Al memetik setangkai mawar merah, mengamat-amatnya. "Mawar merah mengerikan, ya? Warnanya seperti darah." Al mendesiskan kata terakhir, membuat Rose bergidik.

"Kalau begitu Victoire," lanjut Al "kuberikan mawar merah ini padamu sebagai perlambang hatimu yang sedang berdarah-darah." Menyeringai jahil, Al menyodorkan bunga itu pada Victoire yang mendelik marah. Rose merebutnya.

"Kau jahat, Al!"

"Aku kan hanya bercanda."

"Tapi kau benar, sih. Kata orang mawar itu perlambang cinta. Tapi mengapa warnanya seperti darah begini?"

"Dan mawar itu namamu, Rose."

"Umm.. Apa sebaiknya aku mengganti namaku?"

"Tidak, tidak. Kita ganti nama bunga ini saja. Bagaimana dengan,Bleeding Flower?"

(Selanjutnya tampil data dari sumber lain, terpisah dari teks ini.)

import Literature.Geometry.Kaehler.CyclotomicCMTypesDegreeEightHodgeConjecture
import Literature.AlgebraicGeometry.ComplexMultiplication.CyclotomicFermatCMTypesLevelTwentyFourTriples
import Literature.AlgebraicGeometry.ComplexMultiplication.SimpleIffPrimitiveCMType
import HarnessLib

/-!
# The Hodge conjecture for all powers of every SIMPLE abelian variety with complex multiplication by a cyclotomic field of
# degree `8` — in particular for the simple factor `L_{1,3,20} ⊂ ℂ⁴` of `J(F₂₄)` and its whole isogeny class

Layer `Literature/Geometry/Kaehler`, namespace `Literature.Geometry.Kaehler.ComplexTorus`; lane `lit-hodgefound` (Track 2 foundations
library), prover seat `lit-hodgefound-p10`, generation 33, row «A2-26(hg)» (self-proposed 2026-08-28).  Theorems only; no `def`, no instance,
no named fact (net Literature debt 0).

The BRIDGE between this generation's Hodge files (`CyclotomicCMTypesDegreeEightHodgeConjecture`: every abelian variety of a PRIMITIVE CM type
of `ℚ(ζ_d)`, `φ(d) = 8`, is a simple fourfold with `B•(Aⁿ) ⊗ ℂ = D•(Aⁿ) ⊗ ℂ` and the Hodge conjecture for all powers) and the lane's
level-`24` Fermat files (`CyclotomicFermatCMTypesLevelTwentyFour(Triples)`, after Bauer–Coste–Itzykson–Ruelle §3.4: the Koblitz–Rohrlich
factor types `H_{r,s,t}` modulo `24` are either one of four GROUPS — realisations `∼ E⁴` — or one of the four unit translates of
`H_{1,3,20} = {1,5,11,17}` containing `1` — realisations SIMPLE FOURFOLDS, one isogeny class; honest column there: «The Hodge conjecture
is not proved and nothing here bears on it»).  Simple ⟺ primitive (the tree's `isSimple_iff_isPrimitive`), so:

* **`hodgeClassSpan_pow_eq_and_hodgeConjectureFor_pow_of_isSimple_of_totient_eq_eight`**: every SIMPLE abelian variety `A` realising a CM
  type of a cyclotomic field of degree `8` has `B•(Aⁿ) ⊗ ℂ = D•(Aⁿ) ⊗ ℂ` and satisfies the Hodge conjecture with ALL its powers;
  `hodgeConjectureFor_of_isSimple_of_totient_eq_eight`.
* `isPrimitive_cmTypeOfResidues_of_mem_translates_twentyFour` (the four translates of `H_{1,3,20}` containing `1` cut out PRIMITIVE types),
  **`isSimple_and_hodgeConjectureFor_pow_fermat_twentyFour_of_mem`** (every realisation of a non-group Koblitz–Rohrlich type at `24` is a
  simple fourfold satisfying, with all its powers, the Hodge conjecture), `hodgeConjectureFor_fermat_twentyFour_of_mem`,
  **`hodgeConjectureFor_pow_fermat_one_three_twenty`** (BCIR's `L_{1,3,20}`: the simple fourfold in `J(F₂₄) ∼ [ℂ⁴/L_{1,3,20}]^{24} ⊕ …`
  satisfies the Hodge conjecture with all its powers), **`hodgeConjectureFor_pow_fermat_twentyFour_of_isSimple`** (every SIMPLE realisation
  of any Koblitz–Rohrlich type modulo `24`).  Aoki's condition (tree `hodgeConjectureFor_pow_fermat`, `AokiConditionSix` + «`p^i ≡ −1`») FAILS
  at `m = 24` (`3^i ≢ −1 (mod 8)`); the present route is Dodson's rank (`= 5`, nondegenerate) for the primitive types of `ℚ(ζ₂₄)`.

Honest column: `F₂₄`, `J(F₂₄)` and its decomposition are NOT constructed (as in the siblings, everything is typed on the factor TYPES and
their realisations); the `E⁴`-types (`157` elliptic triples) are not treated here on varieties (their complex tori have `Hdg = Div` on all
powers by `ComplexTorusCyclotomicCharpolyTwentyFourHodge`).

## References

* [BauerCosteItzyksonRuelle1997] M. Bauer, A. Coste, C. Itzykson, P. Ruelle, *Comments on the links between su(3) modular invariants,
  simple factors in the Jacobian of Fermat curves, and rational triangular billiards*, J. Geom. Phys. 22 (1997), §3.4.
* [Dodson1984] B. Dodson, *The structure of Galois groups of CM-fields*, Trans. AMS 283 (1984), §3.3.2 Theorem p. 16.
* [Gordon1999HodgeAVSurvey] B. B. Gordon, *A survey of the Hodge conjecture for abelian varieties* (1999), Thm. 6.4, §9.3, §9.4.2.
* [KoblitzRohrlich1978] N. Koblitz, D. Rohrlich, *Simple factors in the Jacobian of a Fermat curve*, Canad. J. Math. 30 (1978), §1 p. 1184.
* [Shimura1998] G. Shimura, *Abelian Varieties with Complex Multiplication and Modular Functions* (1998), §8.2 Prop. 26, §8.4.
-/

noncomputable section

open scoped Classical nonZeroDivisors NumberField
open NumberField Module CategoryTheory CategoryTheory.Limits

namespace Literature.Geometry.Kaehler

namespace ComplexTorus

-- `open scoped`: the tree's action of `Aut(ℂ)` on `Hom(K, ℂ)` by composition (`ringEquivCompAction`) is a scoped instance
open scoped Literature.NumberTheory.ComplexMultiplication
open Literature.AlgebraicGeometry.Motives (CMType AbelianVariety)
open Literature.AlgebraicGeometry.HodgeTheory (HodgeConjectureFor complexBetti)
open Literature.AlgebraicGeometry.VanGeemen1994 (hodgeClassSpan)
open Literature.Barriers.HodgeConjecture (divisorClassesSpan)
open Literature.NumberTheory.ComplexMultiplication (IsPrimitive)
open Literature.AlgebraicGeometry.ComplexMultiplication (IsCMTypeRealisation isSimple_iff_isPrimitive)
open Literature.AlgebraicGeometry.HodgeTheory (fermatCMType)
open Literature.AlgebraicGeometry.ComplexMultiplication.CyclotomicFermatCMType (isCMResidueSet_fermatCMType
  fermatCMType_twentyFour_one_three_twenty)
open Literature.AlgebraicGeometry.ComplexMultiplication.CyclotomicCMTypeResidueSets (IsCMResidueSet unitResidues residueSet
  HasTrivialStabilizer residueSet_cmTypeOfResidues isPrimitive_iff_hasTrivialStabilizer)
open Literature.AlgebraicGeometry.Pohlmann1968.Cyclotomic (cmTypeOfResidues)

/-! ### §1 Simple abelian varieties with complex multiplication by a cyclotomic field of degree `8` -/

section Simple

variable {d : ℕ} {K : Type} [Field K] [NumberField K]
  {A : AbelianVariety ℂ} {ι : 𝓞 K →+* End A} {θ : K →+* Module.End ℂ (complexBetti A.X 1)}

/-- **EVERY SIMPLE ABELIAN VARIETY WITH COMPLEX MULTIPLICATION BY A CYCLOTOMIC FIELD OF DEGREE `8` HAS `B•(Aⁿ) ⊗ ℂ = D•(Aⁿ) ⊗ ℂ`
AND SATISFIES THE HODGE CONJECTURE WITH ALL ITS POWERS** (`A` realising a CM type `Φ` of `ℚ(ζ_d)`, `φ(d) = 8`; simple ⟺ `Φ`
primitive ⟺ `Φ` nondegenerate). [cite: Dodson1984, §3.3.2 Theorem (p. 16)] [cite: Gordon1999HodgeAVSurvey, Thm. 6.4 and §9.3]
[cite: Shimura1998, §8.2 Prop. 26] -/
theorem hodgeClassSpan_pow_eq_and_hodgeConjectureFor_pow_of_isSimple_of_totient_eq_eight (hK : IsCyclotomicExtension {d} ℚ K)
    (h8 : Nat.totient d = 8) {Φ : CMType K} (hA : IsCMTypeRealisation Φ A ι θ) (hs : A.IsSimple) (n k : ℕ) :
    hodgeClassSpan (⨁ fun _ : Fin n => A).dim (⨁ fun _ : Fin n => A).X k =
        divisorClassesSpan (⨁ fun _ : Fin n => A).X (⨁ fun _ : Fin n => A).dim k ∧
      HodgeConjectureFor (⨁ fun _ : Fin n => A).dim (⨁ fun _ : Fin n => A).X := by
  obtain ⟨φ₀⟩ : Nonempty (K →+* ℂ) := inferInstance
  have hΦ : IsPrimitive (ℂ ≃+* ℂ) Φ.1 φ₀ := (isSimple_iff_isPrimitive hA φ₀).1 hs
  exact (isSimple_and_hodgeConjectureFor_pow_of_isPrimitive_of_totient_eq_eight hK h8 Φ φ₀ hΦ hA n k).2

/-- **The Hodge conjecture for every simple abelian variety with complex multiplication by a cyclotomic field of degree `8`.**
[cite: Dodson1984, §3.3.2 Theorem (p. 16)] [cite: Gordon1999HodgeAVSurvey, Thm. 6.4 and §9.3] -/
theorem hodgeConjectureFor_of_isSimple_of_totient_eq_eight (hK : IsCyclotomicExtension {d} ℚ K) (h8 : Nat.totient d = 8)
    {Φ : CMType K} (hA : IsCMTypeRealisation Φ A ι θ) (hs : A.IsSimple) : HodgeConjectureFor A.dim A.X := by
  obtain ⟨φ₀⟩ : Nonempty (K →+* ℂ) := inferInstance
  exact hodgeConjectureFor_of_isPrimitive_of_totient_eq_eight hK h8 Φ φ₀ ((isSimple_iff_isPrimitive hA φ₀).1 hs) hA

end Simple

/-! ### §2 The simple factors of `J(F₂₄)`: the class of `H_{1,3,20} = {1, 5, 11, 17}` -/

section Fermat

variable {L : Type} [Field L] [NumberField L] [IsCyclotomicExtension {24} ℚ L] {r s t : ZMod 24}
  {hS : ∀ c : ZMod 24, c.val.Coprime 24 → (c ∈ fermatCMType 24 r s t ↔ -c ∉ fermatCMType 24 r s t)}
  {A : AbelianVariety ℂ} {ι : 𝓞 L →+* End A} {θ : L →+* Module.End ℂ (complexBetti A.X 1)}

/-- The four unit translates of `H_{1,3,20}` containing `1` have trivial residue stabiliser. [cite: BauerCosteItzyksonRuelle1997, §3.4] -/
private theorem hasTrivialStabilizer_of_mem_translates_twentyFour {S : Finset (ZMod 24)}
    (hH : S ∈ ({{1, 5, 11, 17}, {1, 5, 7, 13}, {1, 7, 11, 19}, {1, 13, 17, 19}} : Finset (Finset (ZMod 24)))) :
    HasTrivialStabilizer 24 S := by
  simp only [Finset.mem_insert, Finset.mem_singleton] at hH
  rcases hH with rfl | rfl | rfl | rfl <;> decide

/-- **The CM types of `ℚ(ζ₂₄)` cut out by the translates of `H_{1,3,20}` are PRIMITIVE** (`W = {1}`, Shimura §8.2 Prop. 26 read on
residues). [cite: BauerCosteItzyksonRuelle1997, §3.4] [cite: Shimura1998, §8.2 Prop. 26, §8.4 Example (1)] -/
theorem isPrimitive_cmTypeOfResidues_of_mem_translates_twentyFour {S : Finset (ZMod 24)}
    {hS : ∀ c : ZMod 24, c.val.Coprime 24 → (c ∈ S ↔ -c ∉ S)} (hcm : IsCMResidueSet 24 S)
    (hH : S ∈ ({{1, 5, 11, 17}, {1, 5, 7, 13}, {1, 7, 11, 19}, {1, 13, 17, 19}} : Finset (Finset (ZMod 24)))) (φ₀ : L →+* ℂ) :
    IsPrimitive (ℂ ≃+* ℂ) (cmTypeOfResidues (L := L) S hS).1 φ₀ := by
  rw [isPrimitive_iff_hasTrivialStabilizer 24, residueSet_cmTypeOfResidues 24 hcm]
  exact hasTrivialStabilizer_of_mem_translates_twentyFour hH

/-- **EVERY REALISATION OF A NON-GROUP KOBLITZ–ROHRLICH TYPE AT `24` IS A SIMPLE FOURFOLD WITH `B•(Aⁿ) ⊗ ℂ = D•(Aⁿ) ⊗ ℂ` AND THE HODGE
CONJECTURE FOR ALL ITS POWERS** (`H_{r,s,t}` one of the four translates of `H_{1,3,20}` containing `1`: the `24 · 4` non-group triples).
[cite: BauerCosteItzyksonRuelle1997, §3.4] [cite: Dodson1984, §3.3.2 Theorem (p. 16)] [cite: Gordon1999HodgeAVSurvey, Thm. 6.4 and §9.3] -/
theorem isSimple_and_hodgeConjectureFor_pow_fermat_twentyFour_of_mem
    (hH : fermatCMType 24 r s t ∈ ({{1, 5, 11, 17}, {1, 5, 7, 13}, {1, 7, 11, 19}, {1, 13, 17, 19}} : Finset (Finset (ZMod 24))))
    (hA : IsCMTypeRealisation (cmTypeOfResidues (L := L) (fermatCMType 24 r s t) hS) A ι θ) (n k : ℕ) :
    A.IsSimple ∧
      hodgeClassSpan (⨁ fun _ : Fin n => A).dim (⨁ fun _ : Fin n => A).X k =
        divisorClassesSpan (⨁ fun _ : Fin n => A).X (⨁ fun _ : Fin n => A).dim k ∧
      HodgeConjectureFor (⨁ fun _ : Fin n => A).dim (⨁ fun _ : Fin n => A).X := by
  obtain ⟨φ₀⟩ : Nonempty (L →+* ℂ) := inferInstance
  exact isSimple_and_hodgeConjectureFor_pow_of_isPrimitive_twentyFour inferInstance _ φ₀
    (isPrimitive_cmTypeOfResidues_of_mem_translates_twentyFour (isCMResidueSet_fermatCMType hS) hH φ₀) hA n k

/-- **The Hodge conjecture for every realisation of a non-group Koblitz–Rohrlich type at `24`** (`HodgeConjectureFor A.dim A.X`, `dim A = 4`).
[cite: BauerCosteItzyksonRuelle1997, §3.4] [cite: Dodson1984, §3.3.2 Theorem (p. 16)] -/
theorem hodgeConjectureFor_fermat_twentyFour_of_mem
    (hH : fermatCMType 24 r s t ∈ ({{1, 5, 11, 17}, {1, 5, 7, 13}, {1, 7, 11, 19}, {1, 13, 17, 19}} : Finset (Finset (ZMod 24))))
    (hA : IsCMTypeRealisation (cmTypeOfResidues (L := L) (fermatCMType 24 r s t) hS) A ι θ) : HodgeConjectureFor A.dim A.X := by
  obtain ⟨φ₀⟩ : Nonempty (L →+* ℂ) := inferInstance
  exact hodgeConjectureFor_of_isPrimitive_twentyFour inferInstance _ φ₀
    (isPrimitive_cmTypeOfResidues_of_mem_translates_twentyFour (isCMResidueSet_fermatCMType hS) hH φ₀) hA

/-- **BCIR's `L_{1,3,20} ⊂ ℂ⁴` — THE SIMPLE FOURFOLD OF `J(F₂₄) ∼ [ℂ⁴/L_{1,3,20}]^{24} ⊕ [157 elliptic curves]` — SATISFIES THE HODGE CONJECTURE
WITH ALL ITS POWERS**: every realisation `A₀` of `Φ_{H_{1,3,20}}`, `H_{1,3,20} = {1,5,11,17}`, is a simple fourfold with
`HodgeConjectureFor (A₀ⁿ)` for every `n`. [cite: BauerCosteItzyksonRuelle1997, §3.4] [cite: Dodson1984, §3.3.2 Theorem (p. 16)]
[cite: Gordon1999HodgeAVSurvey, Thm. 6.4 and §9.3] -/
theorem hodgeConjectureFor_pow_fermat_one_three_twenty
    {hS₀ : ∀ c : ZMod 24, c.val.Coprime 24 → (c ∈ fermatCMType 24 1 3 20 ↔ -c ∉ fermatCMType 24 1 3 20)}
    {A₀ : AbelianVariety ℂ} {ι₀ : 𝓞 L →+* End A₀} {θ₀ : L →+* Module.End ℂ (complexBetti A₀.X 1)}
    (hA₀ : IsCMTypeRealisation (cmTypeOfResidues (L := L) (fermatCMType 24 1 3 20) hS₀) A₀ ι₀ θ₀) (n : ℕ) :
    A₀.IsSimple ∧ A₀.dim = 4 ∧ HodgeConjectureFor (⨁ fun _ : Fin n => A₀).dim (⨁ fun _ : Fin n => A₀).X := by
  have hH : fermatCMType 24 1 3 20 ∈ ({{1, 5, 11, 17}, {1, 5, 7, 13}, {1, 7, 11, 19}, {1, 13, 17, 19}} : Finset (Finset (ZMod 24))) := by
    rw [fermatCMType_twentyFour_one_three_twenty]; decide
  have h := isSimple_and_hodgeConjectureFor_pow_fermat_twentyFour_of_mem hH hA₀ n 0
  exact ⟨h.1, dim_eq_four_of_isCMTypeRealisation_twentyFour inferInstance hA₀, h.2.2⟩

/-- **EVERY SIMPLE REALISATION OF ANY KOBLITZ–ROHRLICH TYPE MODULO `24` SATISFIES THE HODGE CONJECTURE WITH ALL ITS POWERS** (the simple
factors of `J(F₂₄)` with complex multiplication by the whole of `ℚ(ζ₂₄)`). [cite: BauerCosteItzyksonRuelle1997, §3.4]
[cite: Dodson1984, §3.3.2 Theorem (p. 16)] [cite: Gordon1999HodgeAVSurvey, Thm. 6.4 and §9.3] -/
theorem hodgeConjectureFor_pow_fermat_twentyFour_of_isSimple
    (hA : IsCMTypeRealisation (cmTypeOfResidues (L := L) (fermatCMType 24 r s t) hS) A ι θ) (hs : A.IsSimple) (n : ℕ) :
    HodgeConjectureFor (⨁ fun _ : Fin n => A).dim (⨁ fun _ : Fin n => A).X :=
  (hodgeClassSpan_pow_eq_and_hodgeConjectureFor_pow_of_isSimple_of_totient_eq_eight (d := 24) inferInstance (by decide) hA hs n 0).2

end Fermat

end ComplexTorus

end Literature.Geometry.Kaehler

end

"Tapi kan tidak semua mawar seperti darah! Umm.. Bleeding Rose? Hanya untuk mawar merah." Dan Al mengangguk puas.

xxx

Rose Weasley punya banyak saudara di keluarga besarnya -warisan turun temurun keluarga Weasley yang tak bisa diganggu gugat. Tapi diantara belasan sepupunya yang saling menyayangi, Rose paling sehidup semati dengan Al. Mereka berdualah yang paling dekat diantara yang lain. Katakanlah, di mana ada Al, di situ ada Rose.

Mereka dekat sejak kecil. Bahkan sejak masih belum tahu fungsi toilet dan tissue wc, mereka ngompol bersama. Sejak belum bisa menyebut nama masing-masing dengan benar, mereka sudah bermain bersama.

Mereka dibesarkan bersama, menghabiskan liburan dengan keluarga besar di The Burrow yang hangat. Bermain petak umpet di halaman belakang, menonton para kakak bermain Quidditch mini, menggoda para adik hingga menangis, atau sekadar terperosok di liang jembalang.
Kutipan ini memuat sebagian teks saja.